His eyes flicked to her face, reading more into that than she intended to give away.

The pin board held photographs of Brenda and Lauren side by side.

Church tower. Graveyard stone. Candles in the church, but not in the graveyard.

Blood. The Roman numerals, copied and enlarged.

Maps of Harlan County with circles around both scenes.

Underneath it all lay the same ugly fact that had been pressing on her since dawn.

Two women were now dead and a killer was still moving through Harlan County.

“Where can I set up?” Selena asked.

Connor gestured to a small desk near the board. “Is over there good?”
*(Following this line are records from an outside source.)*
/-- **Kobayashi Thm. 2.2 (`+`) and Thm. 4.1 at the quadratic `η` for ONE curve and EVERY CONTRAGREDIENT dual datum
`D : EtaSignedSelmerDualData V κ K₀ ℚ_[p] ηq γ⁻¹ 1` of `Sel⁺(V/K_∞)^η`, from the PRINT-EXACT pair `{hZ′, Q73′}`** under the ROW
hypothesis (v) for `V^{(p*)}` (his printed proof, last sentence of §7, run in the contragredient world where (7.21) is
`Λ`-linear and Q73′ bounds `X₀` by `𝐇¹/Λz` AT THE SAME PRIME): `X(D)` is finitely generated `Λ`-torsion,
`pⁿ·L_p⁺(V,η,X) ∈ Char X(D)` for some `n`, and `L_p⁺(V,η,X) ∈ Char X(D)` if `ρ̄_{V,p^m}` is onto for all `m` — for ANY `Lη` with
the interpolation property (`IsQuadraticBranchPlusLFunction.span_singleton_eq`). The fine datum over `γ⁻¹` is produced from a
`γ`-datum by bsd-wall's `exists_twist_fineSelmerDualData_invol` (its finite generation by §1). No functional equation, no
`ι`-symmetry. This is the planner's sketch S2b `EtaKatoDivisibilityContra`, binder for binder.
[cite: Kobayashi2003, Thm. 2.2 (p. 5), Thm. 4.1 (p. 8), Thm. 7.3 i) (7.21) and the proof of Thm. 7.4 (p. 13)]
[cite: Kato2004Asterisque, Thm. 13.4 (2)(3) (p. 226), (12.5.2) (p. 222)] -/
theorem etaKatoDivisibilityContra_of_zetaContra_of_thm13_4Contra
    (hZc : Kobayashi2003.thm62_63_73_etaColemanPoitouTate_zeta_contra)
    (h134c : Kato2004.thm13_4_lengthAt_fineSelmerDualContra_le_of_isEulerSystemClass)
    (K₀ : Type) [Field K₀] [NumberField K₀] [IsCyclotomicExtension {p} ℚ K₀]
    [(galRange (K := ℚ) K₀).Normal] (ηq : absoluteGaloisGroup ℚ →* ℤˣ)
    (hηK : ∀ σ ∈ galRange (K := ℚ) K₀, ηq σ = 1) (hη1 : ηq ≠ 1)
    (V : WeierstrassCurve ℚ) [V.IsElliptic] [V.IsGloballyMinimal]
    (hv : ∀ [(V.quadraticTwist (((-1 : ℚ) ^ (p / 2)) * p)).IsElliptic],
      ∃ σ : absoluteGaloisGroup ℚ,
        (∀ (n : ℕ) (t : AlgebraicClosure ℚ), t ^ p ^ n = 1 → σ • t = t) ∧
          Module.finrank ℤ_[p]
            (((V.quadraticTwist (((-1 : ℚ) ^ (p / 2)) * p)).tateModule p) ⧸
              LinearMap.range
                ((V.quadraticTwist (((-1 : ℚ) ^ (p / 2)) * p)).galoisRepTate p σ - 1)) = 1)
    {N : ℕ} [NeZero N] {f : CuspForm (Gamma0 N) 2} (hp2 : p ≠ 2)
    (hgood : V.HasGoodReductionAtPrime p) (hap : V.frobeniusTrace p = 0) (hf : IsNewformOf V f)
    (ϖ : ℚ) (hϖ : if Even (p / 2) then (ϖ : ℝ) * V.realPeriodRat = plusPeriod f
      else (ϖ : ℝ) * V.imaginaryPeriodRat = minusPeriod f)
    (Lη : IwasawaAlgebra p)
    (hL : Summit.BirchSwinnertonDyer.Rank1Residual.Additive.IsQuadraticBranchPlusLFunction f p ϖ Lη)
    (κ : ZpExtension ℚ p) (γ : absoluteGaloisGroup ℚ) (hκ : κ.IsCyclotomic) (hγ : κ.IsTopGenerator γ)
    (hγK : γ ∈ galRange (K := ℚ) K₀) (hγc : IsCyclotomicVariable p γ)
    (D : Kobayashi2003.EtaSignedSelmerDualData V κ K₀ ℚ_[p] ηq γ⁻¹ 1) :
    Module.Finite (IwasawaAlgebra p) D.X ∧ Module.IsTorsion (IwasawaAlgebra p) D.X ∧
      (∃ n : ℕ, (p : IwasawaAlgebra p) ^ n * Lη ∈ D.charIdeal) ∧
      ((∀ m : ℕ, V.HasSurjectiveModNGaloisRep (p ^ m : ℕ)) → Lη ∈ D.charIdeal) := by
  have hc : (((-1 : ℚ) ^ (p / 2)) * p) ≠ 0 :=
    mul_ne_zero (pow_ne_zero _ (by norm_num)) (Nat.cast_ne_zero.mpr (Fact.out : p.Prime).ne_zero)
  haveI : (V.quadraticTwist (((-1 : ℚ) ^ (p / 2)) * p)).IsElliptic := V.isElliptic_quadraticTwist hc
  haveI : ContinuousSMul ℤ_[p] ((V.quadraticTwist (((-1 : ℚ) ^ (p / 2)) * p)).tateModule p) :=
    TateModule.continuousSMul_padicInt
  haveI : Module.Free ℤ_[p] ((V.quadraticTwist (((-1 : ℚ) ^ (p / 2)) * p)).tateModule p) :=
    (V.quadraticTwist (((-1 : ℚ) ^ (p / 2)) * p)).module_free_tateModule_holds p
  haveI : Module.Finite ℤ_[p] ((V.quadraticTwist (((-1 : ℚ) ^ (p / 2)) * p)).tateModule p) :=
    (V.quadraticTwist (((-1 : ℚ) ^ (p / 2)) * p)).module_finite_tateModule_holds p
  obtain ⟨C, hC⟩ := exists_variableChange_twist_twist V hc
  obtain ⟨I⟩ := Kato2004.nonempty_iwasawaH1Data_holds (V.quadraticTwist (((-1 : ℚ) ^ (p / 2)) * p))
    p κ γ hκ hγ
  -- a fine dual datum over `γ`, twisted to `γ⁻¹` (finite generation transported)
  obtain ⟨FB₀⟩ := (V.quadraticTwist (((-1 : ℚ) ^ (p / 2)) * p)).nonempty_fineSelmerDualData κ hγ
  haveI : Module.Finite (IwasawaAlgebra p) FB₀.X :=
    WeierstrassCurve.FineSelmerDualData.module_finite _ κ hγ FB₀
  obtain ⟨FB, eFB, heFB, -, -, -, -⟩ := exists_twist_fineSelmerDualData_invol (p := p) (mul_inv_cancel γ) FB₀
  have hFB : Module.Finite (IwasawaAlgebra p) FB.X :=
    moduleFinite_of_semilinear_equiv
      (IwasawaAlgebra.involEquiv p : IwasawaAlgebra p ≃+* IwasawaAlgebra p) eFB (fun g x ↦ heFB g x)
  obtain ⟨E⟩ := hZc p K₀ ηq hηK hη1 V hp2 hgood hap hf ϖ hϖ κ γ hκ hγ hγK hγc
    (V.quadraticTwist (((-1 : ℚ) ^ (p / 2)) * p)) C hC I FB
  obtain ⟨⟨n, hn⟩, hint⟩ := kato_bounds_of_zetaContra E h134c hFB hp2 hgood hf hϖ hκ hγ C hC hv
  obtain ⟨j, k, hcj, hjk, hk⟩ := E.exact_plus D
  obtain ⟨i, j', k', hi, hij, hjk', hk'⟩ :=
    Thm74Skeleton.exists_fourTermExact_of_threeTermExact E.colPlus j k E.colPlus_injective hcj hjk hk
      E.z
  have hL0 : E.colPlus E.z ≠ 0 := colPlus_z_ne_zero E hp2 hgood hf hϖ
  have hspan : Ideal.span ({Lη} : Set (IwasawaAlgebra p)) = Ideal.span {E.colPlus E.z} :=
    IsQuadraticBranchPlusLFunction.span_singleton_eq hp2 hL E.isPlus_colPlus_z
  haveI : Module.Finite (IwasawaAlgebra p) FB.X := hFB
  refine ⟨Module.Finite.of_exact hjk hk,
    Thm74Skeleton.isTorsion_of_exact (Thm74Skeleton.isTorsion_quotient_span_singleton hL0)
      E.isTorsion_fine j' k' hjk', ⟨n, ?_⟩, fun hsurj => ?_⟩
  · have hle := mul_span_singleton_le_charIdeal_of_fourTermExact E.isTorsion_fine hL0
      i j' k' hi hij hjk' hk' _ hn
    rw [← hspan, Ideal.span_singleton_mul_span_singleton, Ideal.span_singleton_le_iff_mem] at hle
    exact hle
  · have hle := Thm74Skeleton.span_singleton_le_charIdeal_of_fourTermExact E.isTorsion_fine hL0
      i j' k' hi hij hjk' hk' (hint hsurj)
    rw [← hspan, Ideal.span_singleton_le_iff_mem] at hle
    exact hle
A desktop computer sat on the desk opposite. He took that one while Selena opened her laptop at the first. The room itself was little more than an oversized meeting space with peeling paint near the radiator and a coffeemaker shoved onto a cabinet in the corner.

Selena powered up the laptop. “What’s the station Wi-Fi?”

Connor didn’t answer right away.

She looked over. “What’s wrong?”

A hint of embarrassment crossed his face, which was rare enough to be noticeable. “Password’s MaplePool2011.”

For a second Selena only stared at him.

Maple Pool and a cabin by the lake. Three quiet days there in 2011, a last throw of the dice to save their marriage. It had been before everything came apart. A weekend of cedar walls, bad fishing, rain on the roof, and Connor insisting he could build a fire faster than any man alive.

“We did like to go there,” she said.

Connor looked down at the desk. “Don’t read anything into it. I just use passwords I’ll remember.”

Of all the things he could have said, the plainness of that hit hardest.

“Of course,” Selena said.

She entered the password and opened Lauren Gimble’s social media accounts. Public posts first. Photos. Shares. Comments. Church quotes. Videos from sermons in different towns. Soft-focus graphics about forgiveness, rebirth, renewal.

Connor settled into his chair opposite. “What are you looking for?”

“A thread between the victims.” Selena scrolled. “Lauren’s social history might give us one. Anything we can find that could link her and Brenda together. Something the killer hung onto.”

Before she could go further, her phone buzzed across the desk.

Washington field office.

She answered at once. “Raven.”

“Hey,” a masculine voice said. It was Brent. Her sometimes partner, both off and on the job. “You up to your neck in rural charm yet?”

The voice landed oddly. Familiar, easy, once close enough to know her habits, now filed away with the other lives she had not kept.

“I suppose it’s found me, Brent. What do you have?” she asked.

“Well, first of all,” he said in a tone she knew all too well, “we got your message and we can send another forensics team, but it’s going to take a few days. Meg is a bit concerned it might ruffle local feathers, but if it’s what you need…”

“It’s what I need, Brent.” She looked over and caught Connor’s line of sight. He looked away quickly and back at his computer.

Brent continued: “Calloway got me to dig into the database for you as well. No evidence of a previous church killing in or around Harlan County in recent years. We checked open and closed cases, suspicious deaths, female victims near abandoned religious sites. Nothing that fits.”